## WORK ORDER:
Write every record out again exactly as given.

━━ RECORDS

/-
Copyright (c) 2026 the pub-hodgecm-mathlib formalisation cell (harness21).  Prover seat hodgecm-mathlib-K2E1b-p16 (g0),
Track B «K2-LIT» ∕ h413 (stmt-HodgeConjecture-24833), line K2_E1b «GKCohomologyU21», unit U6 «LEVEL-B PIN», file #18:
payment of the socket `K2E1bGKCohomologyU21.U456.sig_K2E1bClassEqArchDegOneOfPType` — A COH-UNITARY `K`-TYPE MODULE WITH CASIMIR `0`
CONTAINING A `𝔭`-TYPE IS THE CLASS OF RECORD `[J^±]`.  2026-09-03.
-/
import Summits.HodgeConjecture.HodgeConjecture.Theorems.F0P3bArchDegOneClass      -- ★ `ofModule_eq_archDegOneClass`, `archDegOneClass`, `IsCohUnitaryIrrep`, `G21`
import Summits.HodgeConjecture.HodgeConjecture.Theorems.F0P3bKTypeIntegration       -- ★ `KIdx`, `kvec`, `ActsOnKTypes` (+ `GKModulesAdCompatOfWeakDeriv`)
import Literature.RepresentationTheory.GKModuleIrrClass                             -- ★ `GKIrrClass.ofModule`
import Literature.RepresentationTheory.BorelWallach2000.UpqMaximalCompactExp         -- ★ `upq_expK_surjective` (`K = exp 𝔨`)
import Literature.Algebra.Lie.ChevalleyEilenbergWedgeTwo                            -- ★ `oneCochain`
import Summits.HodgeConjecture.HodgeConjecture.Theorems.K2E1bClassEqArchDegOneOfPTypeKFixed   -- ★ satellite (p854877): `apply_Ad_of_expK_surjective`
import HarnessLib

━━━━

## RESULT OF THE TASK:
/-
Copyright (c) 2026 the pub-hodgecm-mathlib formalisation cell (harness21).  Prover seat hodgecm-mathlib-K2E1b-p16 (g0),
Track B «K2-LIT» ∕ h413 (stmt-HodgeConjecture-24833), line K2_E1b «GKCohomologyU21», unit U6 «LEVEL-B PIN», file #18:
payment of the socket `K2E1bGKCohomologyU21.U456.sig_K2E1bClassEqArchDegOneOfPType` — A COH-UNITARY `K`-TYPE MODULE WITH CASIMIR `0`
CONTAINING A `𝔭`-TYPE IS THE CLASS OF RECORD `[J^±]`.  2026-09-03.
-/
import Summits.HodgeConjecture.HodgeConjecture.Theorems.F0P3bArchDegOneClass      -- ★ `ofModule_eq_archDegOneClass`, `archDegOneClass`, `IsCohUnitaryIrrep`, `G21`
import Summits.HodgeConjecture.HodgeConjecture.Theorems.F0P3bKTypeIntegration       -- ★ `KIdx`, `kvec`, `ActsOnKTypes` (+ `GKModulesAdCompatOfWeakDeriv`)
import Literature.RepresentationTheory.GKModuleIrrClass                             -- ★ `GKIrrClass.ofModule`
import Literature.RepresentationTheory.BorelWallach2000.UpqMaximalCompactExp         -- ★ `upq_expK_surjective` (`K = exp 𝔨`)
import Literature.Algebra.Lie.ChevalleyEilenbergWedgeTwo                            -- ★ `oneCochain`
import Summits.HodgeConjecture.HodgeConjecture.Theorems.K2E1bClassEqArchDegOneOfPTypeKFixed   -- ★ satellite (p854877): `apply_Ad_of_expK_surjective`
import HarnessLib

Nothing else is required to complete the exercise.